Transcribe the records below exactly, from their first line through the line containing "popFlag .ls (if". Omit every line after it.

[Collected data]
[Start of section]
import Literature.Computability.FineGrained.SchoeningMachinePasses
import HarnessLib

/-!
# Schöning's random walk for k-SAT, IV: the stack machine — scanning for a violated clause

Topic `Literature/Computability/FineGrained`, sequel of `SchoeningMachinePasses.lean` (same
register conventions). This file programs and verifies **the scan pass** `scan` over the
formula register `f`: with the current assignment `al` coded in `f2`, every literal `(y, b)`
of every clause is evaluated by the assignment pass in mode `val` (`lookup`, its index poured
from `xr` into the query register `x`), a satisfied clause raises `sat`, and at the end of a
clause (`endc`) the first violated clause — if no clause was found before (`he` down) and this
one is not satisfied — is poured from the clause buffer `lb` into `cb` and `he` is raised.
Functional effect (`runs_scan`): `he = flag (firstViolated F al).isSome`, `cb` = the code of
the first violated clause (`scanOut`), all other registers restored; cost
`≤ 105 (|code al| + 1) |code F| + 3 |code F| + 2`.

## References

* U. Schöning, FOCS 1999 (the algorithm: "find a clause C that is not satisfied").
  [SchoeningFOCS1999]
* F. V. Fomin, D. Kratsch, *Exact Exponential Algorithms*, Springer 2010, Fig. 8.2.
* T. Nipkow, G. Klein, *Concrete Semantics with Isabelle/HOL*, Springer 2014, Ch. 7.
-/

namespace Literature.Computability.FineGrained.Schoening

open Complexity Complexity.Com LightSearch _root_.Computability

/-! ### The scan pass -/

/-- Handler of an index bit: re-emit it on `fr`, buffer it on `lb`, collect it on `xr`.
[folklore] -/
def scBit (b : Bool) : Com R := emit .fr (.bit b) ;; emit .lb (.bit b) ;; .push .xr b

/-- Handler of the end of a literal `(y, b)`: re-emit and buffer `pol b`; the index collected
on `xr` becomes the query `x`; the assignment pass in mode `val` leaves `valOf al y` in `ls`;
the literal is true iff that value is `b`, which raises `sat`; the query is cleared.
[folklore] -/
def scPol (b : Bool) : Com R :=
  emit .fr (.pol b) ;; emit .lb (.pol b) ;; pour .xr .x ;; lookup .val ;;
  popFlag .ls (if b then setFlag .sat else .skip) (if b then .skip else setFlag .sat) ;; clear .x

/-- Handler of the end of a clause: re-emit and buffer `endc`; if a violated clause was found
earlier (`he`) discard the buffer and reset `sat`; otherwise a satisfied clause is discarded
and a violated one is poured into `cb`, raising `he`. [folklore] -/
def scEndc : Com R :=
  emit .fr .endc ;; emit .lb .endc ;;
  popFlag .he (.push .he true ;; clear .lb ;; popFlag .sat .skip .skip)
    (popFlag .sat (clear .lb) (pour .lb .cb ;; .push .he true))

/-- The handlers of the scan pass. [folklore] -/
def scH : Handlers := ⟨scBit, scPol, .skip, scEndc, .skip, .skip, .skip⟩

/-- The handlers by token. [folklore] -/
theorem scH_run (t : Tok) : scH.run t =
    (match t with
      | .bit b => scBit b
      | .pol b => scPol b
      | .endc => scEndc
      | _ => .skip) := by
  cases t <;> rfl

/-- **The scan pass**: the token loop over `f`, then pour the re-emitted formula back.
[folklore] -/
def scan : Com R := tokLoop .f scH ;; pour .fr .f

/-! ### Functional model -/

/-- The effect of one clause on the pair (found flag, clause register): once found nothing
changes; otherwise a satisfied clause leaves `(false, cb)`, a violated one is recorded.
[folklore] -/
def scanStep (al : Assg) (c : Clause (List Bool)) (st : Bool × List Bool) : Bool × List Bool :=
  if st.1 then st else if Clause.eval (valOf al) c then (false, st.2) else (true, bits (cToks c) ++ st.2)

/-- The effect of a clause list. [folklore] -/
def scanFold (al : Assg) (F : CNF (List Bool)) (st : Bool × List Bool) : Bool × List Bool :=
  F.foldl (fun st c => scanStep al c st) st

/-- `scanFold` on a cons. [folklore] -/
@[simp] theorem scanFold_cons (al : Assg) (c : Clause (List Bool)) (F : CNF (List Bool)) (st : Bool × List Bool) :
    scanFold al (c :: F) st = scanFold al F (scanStep al c st) := rfl

/-- `scanFold` on nil. [folklore] -/
@[simp] theorem scanFold_nil (al : Assg) (st : Bool × List Bool) : scanFold al [] st = st := rfl

/-- Once a clause is found the state is frozen. [folklore] -/
theorem scanFold_true (al : Assg) (F : CNF (List Bool)) (cb : List Bool) : scanFold al F (true, cb) = (true, cb) := by
  induction F with
  | nil => rfl
  | cons c F ih => rw [scanFold_cons, scanStep, if_pos rfl, ih]

/-- The output of the scan: the code of the first violated clause, if any. [folklore] -/
def scanOut (F : CNF (List Bool)) (al : Assg) : List Bool :=
  match firstViolated F al with
  | none => []
  | some C => bits (cToks C)

/-- **The scan computes `firstViolated`**: from `(false, [])` the fold ends in
`((firstViolated F al).isSome, scanOut F al)`. [folklore] -/
theorem scanFold_eq (al : Assg) (F : CNF (List Bool)) :
    scanFold al F (false, []) = ((firstViolated F al).isSome, scanOut F al) := by
  unfold scanOut firstViolated
  induction F with
  | nil => simp
  | cons c F ih =>
    rw [scanFold_cons, scanStep, if_neg (by simp), List.find?_cons]
    by_cases hc : Clause.eval (valOf al) c = true
    · rw [if_pos hc]; simpa [hc] using ih
    · rw [if_neg hc]
      have : (!Clause.eval (valOf al) c) = true := by simpa using hc
      simp [this, scanFold_true]

/-! ### Simulation: the literals of a clause -/

/-- **The index bits of a literal** (continuation-passing form): each bit is re-emitted on
`fr`, buffered on `lb`, collected on `xr`; `21` steps per bit. [folklore] -/
theorem runs_scBits : ∀ (ys fr lb xr rest : List Bool) (ρ : RF) {R₂ : Regs R} {B₂ : ℕ},
    Runs (tokLoop .f scH)
      (mk { ρ with
            f := rest, fr := (bits (ys.map Tok.bit)).reverse ++ fr
            lb := (bits (ys.map Tok.bit)).reverse ++ lb, xr := ys.reverse ++ xr }) R₂ B₂ →
    Runs (tokLoop .f scH)
      (mk { ρ with f := bits (ys.map Tok.bit) ++ rest, fr := fr, lb := lb, xr := xr }) R₂ (21 * ys.length + B₂)
  | [], fr, lb, xr, rest, ρ, R₂, B₂, hcont => by
    refine (hcont.of_eq_init ?_).mono (by simp)
    simp
  | b :: ys, fr, lb, xr, rest, ρ, R₂, B₂, hcont => by
    set ρ₀ : RF := { ρ with f := bits (ys.map Tok.bit) ++ rest, fr := fr, lb := lb, xr := xr } with hρ₀
    have h1 : Runs (scBit b) (mk ρ₀)
        (mk { ρ₀ with
              fr := (Tok.bit b).code.reverse ++ fr, lb := (Tok.bit b).code.reverse ++ lb, xr := b :: xr }) 11 := by
      unfold scBit
      have a := runs_emit R.fr (.bit b) (mk ρ₀)
      simp only [update_mk_fr, mk_fr] at a
      have c := runs_emit R.lb (.bit b) (mk { ρ₀ with fr := (Tok.bit b).code.reverse ++ ρ₀.fr })
      simp only [update_mk_lb, mk_lb] at c
      refine (a.seq (c.seq (Runs.push' rfl))).of_eq ?_ (by omega)
      simp [hρ₀]
    have h2 := runs_scBits ys ((Tok.bit b).code.reverse ++ fr) ((Tok.bit b).code.reverse ++ lb) (b :: xr) rest ρ
      (R₂ := R₂) (B₂ := B₂) (hcont.of_eq_init (by simp [List.reverse_append]))
    have h := runs_tokLoop_cons (k := R.f) (H := scH) (t := .bit b) (rest := bits (ys.map Tok.bit) ++ rest)
      (Rg := mk { ρ with f := bits ((b :: ys).map Tok.bit) ++ rest, fr := fr, lb := lb, xr := xr })
      (by simp) (by rw [scH_run]; exact h1.of_eq_init (by simp [hρ₀])) (h2.of_eq_init (by simp [hρ₀]))
    exact h.of_eq rfl (by simp; omega)
import Summits.AtomisticToContinuum.HydrodynamicLimit.Theses.OneFlightGossipEngine
import Summits.AtomisticToContinuum.HydrodynamicLimit.Theorems.OneFlightGossipEngineClampedCurrentsDockKineticInstanceClass
import HarnessLib

/-!
# The kinetic instance KC1 (stub `stub_kineticInstance`, line `IdeatorTwoSketch`, crux
# `ClampedCurrentsDock`, stmt-AtomisticToContinuum-14680)

Helper file (`--supports stmt-AtomisticToContinuum-14680`) proving the registered stub
`stub_kineticInstance : KineticInstance` (KC1) of the lead's skeleton
(`Cruxes/ClampedCurrentsDock/Lines/IdeatorTwoSketch.lean`, §1c): the kinetic window LD along
families (`KineticCurrentsWindowLDFamily`, hypothesis 1) applied along a reference family
`(a, θ, u)` given only on the slab `[0, t₁] × 𝕋³`, with the re-orthogonalised low-speed heat-flux
cut-off along families (`LoHeatFluxCutoffFamily`, hypothesis 2), to the class member generated by
the Euler cancellation S8: the traceless kinetic stress plus the LOW part of the heat flux,
`lo_s(x,v) = θ⁻¹Σ_{j,k}(w_jw_k − δ_{jk}|w|²/3)∂_k u_j + (Σ_k ∂_kθ/(2θ²) w_k) G_s(x,|w|²)`, `w = v − u_s(x)`.

Proof (docstring of `KineticInstance`):
* CLAMP the parameter to the slab, `p s = max 0 (min t₁ s)`: the clamped families are globally
  jointly continuous, positive, with global bounds by compactness of `[0,t₁] × 𝕋³`
  (joint continuity of the space derivatives on the slab from `Torus.IsSmoothSpaceTimeOn.partialDeriv`
  for `t₁ > 0`, from smoothness of the single slice for `t₁ = 0`; passage from the space–time lift
  to `ℝ × 𝕋³` by the tree's `Torus.continuousOn_uncurry_of_continuousOn_stLift`);
* the coefficient families `A_{jk} = θ⁻¹(∂_k u_j − δ_{jk} div u/3)` (TRACELESS) and
  `b_k = ∂_kθ/(2θ²)`, clamped; `G` from hypothesis 2 for `(θ̃, ũ, b̃)` and `K⋆`;
* the class hypotheses of KCWU: class bound from boundedness of `A`, `u` and the class-bound clause
  of hypothesis 2; orthogonality of the flux part `(b·w)G` by hypothesis 2, of the traceless
  quadratic part by the Gaussian moment identities of the ClassTruncation toolkit
  (`integral_classForm_mul_even/coord`: `∫ Q M = θ tr A E[ξ₀²] = 0`, odd first moments,
  `∫ Q |ξ|² = θ tr A E[ξ₀²|ξ|²] = 0`), transported to the Maxwellian variable for functionals of
  quadratic growth; sums of orthogonal functionals in the reduced Gaussian variable;
* read the conclusion of hypothesis 1 at `s ∈ [0,t₁]`, where the clamped families are the given
  ones and `Σ A_{jk} w_j w_k = θ⁻¹ Σ (w_jw_k − δ_{jk}|w|²/3) ∂_k u_j` (`traceless_form`).

The deterministic toolkit (Gaussian moments of the class member, slab calculus, the traceless
algebra) is the periphery file `OneFlightGossipEngineClampedCurrentsDockKineticInstanceClass.lean`.
-/

noncomputable section
import Mathlib

/-!
# Support bound for block-moving permutations

Solo study `solo-HodgeConjecture-blind`, session s42 (work/s42/type1-imprimitive.md §9a).

If a permutation `g` preserves an equivalence relation `r` (a block system) and moves the class
of `a` (`¬ r a (g a)`), then that class and its image are disjoint subsets of the support of `g`;
hence twice the size of the class is at most the size of the support.  This unifies the lemmas
"transpositions and 3-cycles never move non-singleton blocks" and "double transpositions move only
pairs" of the pairing theorem: a local monodromy of support `s` moves blocks of size `≤ s / 2` only.
-/

namespace Summit.HodgeConjecture.HodgeConjecture.Theorems.SupportBound

open Equiv

variable {α : Type*}

/-- A moved class lies inside the support: no point of the class of `a` is fixed by `g`. -/
theorem moved_class_not_fixed {r : α → α → Prop} (hr : Equivalence r) {g : Perm α}
    (hinv : ∀ x y, r (g x) (g y) ↔ r x y) {a : α} (hmove : ¬ r a (g a))
    {x : α} (hx : r a x) : g x ≠ x := by
  intro hfix
  have h1 := (hinv a x).2 hx
  rw [hfix] at h1
  exact hmove (hr.trans hx (hr.symm h1))

/-- The image of a moved class lies inside the support as well. -/
theorem moved_class_image_not_fixed {r : α → α → Prop} (hr : Equivalence r) {g : Perm α}
    (hinv : ∀ x y, r (g x) (g y) ↔ r x y) {a : α} (hmove : ¬ r a (g a))
    {x : α} (hx : r a x) : g (g x) ≠ g x := by
  intro hfix
  exact moved_class_not_fixed hr hinv hmove hx (g.injective hfix)

/-- A moved class is disjoint from its image. -/
theorem moved_class_disjoint_image {r : α → α → Prop} (hr : Equivalence r) {g : Perm α}
    (hinv : ∀ x y, r (g x) (g y) ↔ r x y) {a : α} (hmove : ¬ r a (g a))
    {x y : α} (hx : r a x) (hy : r a y) : g x ≠ y := by
  intro hxy
  have h1 := (hinv a x).2 hx
  rw [hxy] at h1
  exact hmove (hr.trans hy (hr.symm h1))

/-- SUPPORT BOUND: twice the size of a moved class is at most the size of the support. -/
theorem two_mul_card_class_le_card_support [Fintype α] [DecidableEq α]
    {r : α → α → Prop} [DecidableRel r] (hr : Equivalence r) {g : Perm α}
    (hinv : ∀ x y, r (g x) (g y) ↔ r x y) {a : α} (hmove : ¬ r a (g a)) :
    2 * (Finset.univ.filter (fun x => r a x)).card ≤ g.support.card := by
  set K : Finset α := Finset.univ.filter (fun x => r a x) with hK
  have hmemK : ∀ x, x ∈ K ↔ r a x := by
    intro x
    simp [hK]
  have hdisj : Disjoint K (K.image g) := by
    rw [Finset.disjoint_left]
    intro y hy hy'
    rw [Finset.mem_image] at hy'
    obtain ⟨x, hx, hxy⟩ := hy'
    exact moved_class_disjoint_image hr hinv hmove ((hmemK x).1 hx) ((hmemK y).1 hy) hxy
  have hsub : K.disjUnion (K.image g) hdisj ⊆ g.support := by
    intro y hy
    rw [Finset.mem_disjUnion] at hy
    rw [Perm.mem_support]
    rcases hy with hy | hy
    · exact moved_class_not_fixed hr hinv hmove ((hmemK y).1 hy)
    · rw [Finset.mem_image] at hy
      obtain ⟨x, hx, rfl⟩ := hy
      exact moved_class_image_not_fixed hr hinv hmove ((hmemK x).1 hx)
  have hcard := Finset.card_le_card hsub
  rw [Finset.card_disjUnion, Finset.card_image_of_injective K g.injective] at hcard
  omega

end Summit.HodgeConjecture.HodgeConjecture.Theorems.SupportBound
[End of section]
Task response ::
import Literature.Computability.FineGrained.SchoeningMachinePasses
import HarnessLib

/-!
# Schöning's random walk for k-SAT, IV: the stack machine — scanning for a violated clause

Topic `Literature/Computability/FineGrained`, sequel of `SchoeningMachinePasses.lean` (same
register conventions). This file programs and verifies **the scan pass** `scan` over the
formula register `f`: with the current assignment `al` coded in `f2`, every literal `(y, b)`
of every clause is evaluated by the assignment pass in mode `val` (`lookup`, its index poured
from `xr` into the query register `x`), a satisfied clause raises `sat`, and at the end of a
clause (`endc`) the first violated clause — if no clause was found before (`he` down) and this
one is not satisfied — is poured from the clause buffer `lb` into `cb` and `he` is raised.
Functional effect (`runs_scan`): `he = flag (firstViolated F al).isSome`, `cb` = the code of
the first violated clause (`scanOut`), all other registers restored; cost
`≤ 105 (|code al| + 1) |code F| + 3 |code F| + 2`.

## References

* U. Schöning, FOCS 1999 (the algorithm: "find a clause C that is not satisfied").
  [SchoeningFOCS1999]
* F. V. Fomin, D. Kratsch, *Exact Exponential Algorithms*, Springer 2010, Fig. 8.2.
* T. Nipkow, G. Klein, *Concrete Semantics with Isabelle/HOL*, Springer 2014, Ch. 7.
-/

namespace Literature.Computability.FineGrained.Schoening

open Complexity Complexity.Com LightSearch _root_.Computability

/-! ### The scan pass -/

/-- Handler of an index bit: re-emit it on `fr`, buffer it on `lb`, collect it on `xr`.
[folklore] -/
def scBit (b : Bool) : Com R := emit .fr (.bit b) ;; emit .lb (.bit b) ;; .push .xr b

/-- Handler of the end of a literal `(y, b)`: re-emit and buffer `pol b`; the index collected
on `xr` becomes the query `x`; the assignment pass in mode `val` leaves `valOf al y` in `ls`;
the literal is true iff that value is `b`, which raises `sat`; the query is cleared.
[folklore] -/
def scPol (b : Bool) : Com R :=
  emit .fr (.pol b) ;; emit .lb (.pol b) ;; pour .xr .x ;; lookup .val ;;
  popFlag .ls (if b then setFlag .sat else .skip) (if b then .skip else setFlag .sat) ;; clear .x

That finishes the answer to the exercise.